Unfortunately, we haven't figured out what to do with L yet. Since we've already taken care of the math in the horizontal direction, we can work in the vertical direction next. Although the plane may be descending during the turn, it has a constant vertical speed. Therefore, the upward force (vertical component of lift) has to equal the weight of the plane (m * g). Going back to the definitions of sine and cosine, the vertical component of lift is L cos (theta) and the equation for vertical forces becomes:

Code:
L cos (theta) = m g

This makes sense, because when theta is 0 (no bank), cosine is 1 and L = m g. Using algebra techniques, we can combine the above two questions that are in code blocks. The goals are to make the L's cancel away, m's cancel away, and combine the sine and cosine terms into just one term. We can divide the lower equation into the upper equation. Meaning, create a new equation where the left hand side is L sin (theta) over L cos (theta), and the right and side is m v^2 / r over m * g. Here is the result:

Code:
sin (theta) / cos (theta) = v^2 / [r g]

Using the definition of tangent, the equation can be simplified to:

Code:
tan(theta) = v^2 / [r g]

Sanity checking that equation, for small angle of banks, increasing bank angle increases tan(theta). This means, as you increase bank angle, you need to either increase speed, decrease turn radius, or decrease gravity in order to maintain stable turning flight, which all seems reasonable to me. Rearranging to isolate r:

Code:
r = v^2 / [g tan(theta)]

Essentially, this is the equation on that Flight Learnings page @Somedudeintn linked to before. The last step here is to determine the proper value for g so that you can plug in knots and get back the radius in feet. I will convert the well known 9.8 m/s^2 into nautical miles per hour squared:

Code:
9.8 m/s^2 * 0.000539957 nm/m * [3600 s / hr]^2 = 68578.86 nm/hr^2

So if you want the radius of the turn in nautical miles, square the speed in knots, divide by 68578.86, then divide again by the tangent of the bank angle. For example, if I'm turning with a speed of 75 knots and banking at 25 degrees, my radius of turn will be about .175 nm, and the diameter of the turn (how far you should be from the runway centerline to start) will be 0.35 nm. Since there are 6076 feet in a nautical mile we can change that 68578.86 number of a factor of 6076 in order to make the equation spit out feet instead of nautical miles. 68578.86 / 6076 is 11.28, which is almost exactly what @Somedudeintn provided in that link (rounding errors likely caused a very slight discrepancy.) This confirms that the first equation on the linked page is correct.
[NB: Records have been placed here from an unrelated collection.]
/-- The frame shadow. -/
def fshadow {k m : ℕ} (A : Fin m → Finset (Fin 2 →₀ ℕ)) (f : Fin k → Fin m → MvPolynomial (Fin 2) ℂ) :
    Set (Fin m → (Fin 2 →₀ ℕ)) :=
  cshadow (Fintype.piFinset A) (col f) Xf Yf

/-- The trivial bound: the shadow lies in the box. -/
theorem ncard_fshadow_le_pow {k m : ℕ} (t : ℕ) (A : Fin m → Finset (Fin 2 →₀ ℕ))
    (f : Fin k → Fin m → MvPolynomial (Fin 2) ℂ) (hcard : ∀ j, (A j).card ≤ t) :
    (fshadow A f).ncard ≤ t ^ m := by
  calc (fshadow A f).ncard ≤ ((Fintype.piFinset A : Finset _) : Set (Fin m → (Fin 2 →₀ ℕ))).ncard :=
        Set.ncard_le_ncard (cshadow_subset _ _ _ _) (Finset.finite_toSet _)
    _ = (Fintype.piFinset A).card := Set.ncard_coe_finset _
    _ = ∏ j, (A j).card := Fintype.card_piFinset A
    _ ≤ t ^ m := by
        calc ∏ j, (A j).card ≤ ∏ _j : Fin m, t := Finset.prod_le_prod' fun j _ => hcard j
          _ = t ^ m := by simp

/-- **The splitting step.**  A frame on `Fin (n₁ + n₂)` embeds into the product of its two sub-frames. -/
theorem ncard_fshadow_add_le {k n₁ n₂ : ℕ} (A : Fin (n₁ + n₂) → Finset (Fin 2 →₀ ℕ))
    (f : Fin k → Fin (n₁ + n₂) → MvPolynomial (Fin 2) ℂ) :
    (fshadow A f).ncard ≤
      2 * (k * k * (k * (fshadow (fun j => A (Fin.castAdd n₂ j)) (fun i j => f i (Fin.castAdd n₂ j))).ncard +
        k * (fshadow (fun j => A (Fin.natAdd n₁ j)) (fun i j => f i (Fin.natAdd n₁ j))).ncard + 1)) + k + k + 1 := by
  set AL : Fin n₁ → Finset (Fin 2 →₀ ℕ) := fun j => A (Fin.castAdd n₂ j) with hAL
  set AR : Fin n₂ → Finset (Fin 2 →₀ ℕ) := fun j => A (Fin.natAdd n₁ j) with hAR
  set fL : Fin k → Fin n₁ → MvPolynomial (Fin 2) ℂ := fun i j => f i (Fin.castAdd n₂ j) with hfL
  set fR : Fin k → Fin n₂ → MvPolynomial (Fin 2) ℂ := fun i j => f i (Fin.natAdd n₁ j) with hfR
  -- the embedding `a ↦ (a_L, a_R)`
  set φ : (Fin (n₁ + n₂) → (Fin 2 →₀ ℕ)) → (Fin n₁ → (Fin 2 →₀ ℕ)) × (Fin n₂ → (Fin 2 →₀ ℕ)) :=
    fun a => (fun j => a (Fin.castAdd n₂ j), fun j => a (Fin.natAdd n₁ j)) with hφ
  have hφinj : Function.Injective φ := by
    intro a b hab
    have h1 : (fun j => a (Fin.castAdd n₂ j)) = fun j => b (Fin.castAdd n₂ j) := congrArg Prod.fst hab
    have h2 : (fun j => a (Fin.natAdd n₁ j)) = fun j => b (Fin.natAdd n₁ j) := congrArg Prod.snd hab
    rw [← Fin.append_castAdd_natAdd (f := a), ← Fin.append_castAdd_natAdd (f := b), h1, h2]
  have hE : ∀ c, c ∈ Fintype.piFinset AL ×ˢ Fintype.piFinset AR ↔ ∃ a ∈ Fintype.piFinset A, φ a = c := by
    rintro ⟨b, c⟩
    simp only [Finset.mem_product, Fintype.mem_piFinset]
    constructor
    · rintro ⟨hb, hc⟩
      refine ⟨Fin.append b c, fun j => ?_, ?_⟩
      · refine Fin.addCases (fun j' => ?_) (fun j' => ?_) j
        · rw [Fin.append_left]; exact hb j'
        · rw [Fin.append_right]; exact hc j'
      · simp only [hφ, Fin.append_left, Fin.append_right]
    · rintro ⟨a, ha, hac⟩
      simp only [hφ, Prod.mk.injEq] at hac
      obtain ⟨rfl, rfl⟩ := hac
      exact ⟨fun j => ha _, fun j => ha _⟩
  have hx : ∀ a, (fun p : (Fin n₁ → (Fin 2 →₀ ℕ)) × (Fin n₂ → (Fin 2 →₀ ℕ)) => col fL p.1 * col fR p.2) (φ a) =
      col f a := by
    intro a; funext i
    simp only [hφ, col, Pi.mul_apply, hfL, hfR]
    rw [Fin.prod_univ_add]
  have hpt : ∀ a : Fin (n₁ + n₂) → (Fin 2 →₀ ℕ),
      ∑ j, a j = ∑ j, a (Fin.castAdd n₂ j) + ∑ j, a (Fin.natAdd n₁ j) := fun a => Fin.sum_univ_add _
  have hX : ∀ a, (fun p : (Fin n₁ → (Fin 2 →₀ ℕ)) × (Fin n₂ → (Fin 2 →₀ ℕ)) => Xf p.1 + Xf p.2) (φ a) = Xf a := by
    intro a
    simp only [hφ, Xf, hpt a, Finsupp.add_apply, Nat.cast_add]
  have hY : ∀ a, (fun p : (Fin n₁ → (Fin 2 →₀ ℕ)) × (Fin n₂ → (Fin 2 →₀ ℕ)) => Yf p.1 + Yf p.2) (φ a) = Yf a := by
    intro a
    simp only [hφ, Yf, hpt a, Finsupp.add_apply, Nat.cast_add]
  calc (fshadow A f).ncard
      ≤ (cshadow (Fintype.piFinset AL ×ˢ Fintype.piFinset AR)
          (fun p : (Fin n₁ → (Fin 2 →₀ ℕ)) × (Fin n₂ → (Fin 2 →₀ ℕ)) => col fL p.1 * col fR p.2)
          (fun p => Xf p.1 + Xf p.2) (fun p => Yf p.1 + Yf p.2)).ncard :=
        ncard_cshadow_le_of_embedding _ _ _ _ _ _ _ _ φ hφinj hE hx hX hY
    _ ≤ 2 * (k * k * (k * (fshadow AL fL).ncard + k * (fshadow AR fR).ncard + 1)) + k + k + 1 :=
        ncard_cshadow_prod_le _ _ _ _ _ _ _ _

/-- Elementary arithmetic of the recursion. -/
theorem recursion_arith (k t c s₁ s₂ : ℕ) (h₁ : s₁ ≤ (t + 2) * (8 * (k + 2) ^ 3) ^ c)
    (h₂ : s₂ ≤ (t + 2) * (8 * (k + 2) ^ 3) ^ c) :
    2 * (k * k * (k * s₁ + k * s₂ + 1)) + k + k + 1 ≤ (t + 2) * (8 * (k + 2) ^ 3) ^ (c + 1) := by
  set S := (t + 2) * (8 * (k + 2) ^ 3) ^ c with hS
  have hS1 : 1 ≤ S := by
    have : 1 ≤ (8 * (k + 2) ^ 3) ^ c := Nat.one_le_pow _ _ (by positivity)
    calc 1 ≤ (t + 2) * 1 := by omega
      _ ≤ S := Nat.mul_le_mul_left _ this
  have hk : 4 * k ^ 3 + 2 * k ^ 2 + 2 * k + 1 ≤ 8 * (k + 2) ^ 3 := by nlinarith
  calc 2 * (k * k * (k * s₁ + k * s₂ + 1)) + k + k + 1
      ≤ 2 * (k * k * (k * S + k * S + 1)) + k + k + 1 := by gcongr
    _ = 4 * k ^ 3 * S + (2 * k ^ 2 + 2 * k + 1) := by ring
    _ ≤ 4 * k ^ 3 * S + (2 * k ^ 2 + 2 * k + 1) * S := by
        have := Nat.mul_le_mul_left (2 * k ^ 2 + 2 * k + 1) hS1; simpa using this
    _ = (4 * k ^ 3 + 2 * k ^ 2 + 2 * k + 1) * S := by ring
    _ ≤ (8 * (k + 2) ^ 3) * S := Nat.mul_le_mul_right _ hk
    _ = (t + 2) * (8 * (k + 2) ^ 3) ^ (c + 1) := by rw [hS]; ring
None of this is useful unless you know how to choose a proper bank angle. The last thing I'll do is relate bank angle to rate of turn. If the plane turns 3 degrees in a second (standard rate), it actually swept out 3 degrees of an arc around the center of the circle after one second. The length of that arc is the angle (in RADIANS) times the radius (commonly referred to as S = theta r). We also can take as given that distance equals speed times time. From the first relationship I just discussed:

Code:
angle = arc-length / r

Since the arc-length is a distance, and distance is always speed times time, we can combine those two relationships like this:

Code:
angle = v * t / r

We know rate of turn is usually provided in degrees per second (e.g., 3 degrees per second). We want to isolate a term that is of the form angle per time, as such:

Code:
angle / t = v / r

Technically, that angle is still in radians. What the equation tells us is that the rate of turn, in radians per hour, is the speed in knots divided by the radius in nautical miles. I need to bring back the equation for radius from much earlier in this post. Recall from before:

Code:
r = v^2 / [g tan(theta)]

Combining the above two equations in code blocks:

Code:
angle / t = [g tan(theta)] / v

I will rename "angle / t" ROT, multiply by a factor of 180/pi, and divide by a factor of 3600, to make the units work out:

Code:
ROT = g tan (theta) * 180 / [pi * 3600 * v]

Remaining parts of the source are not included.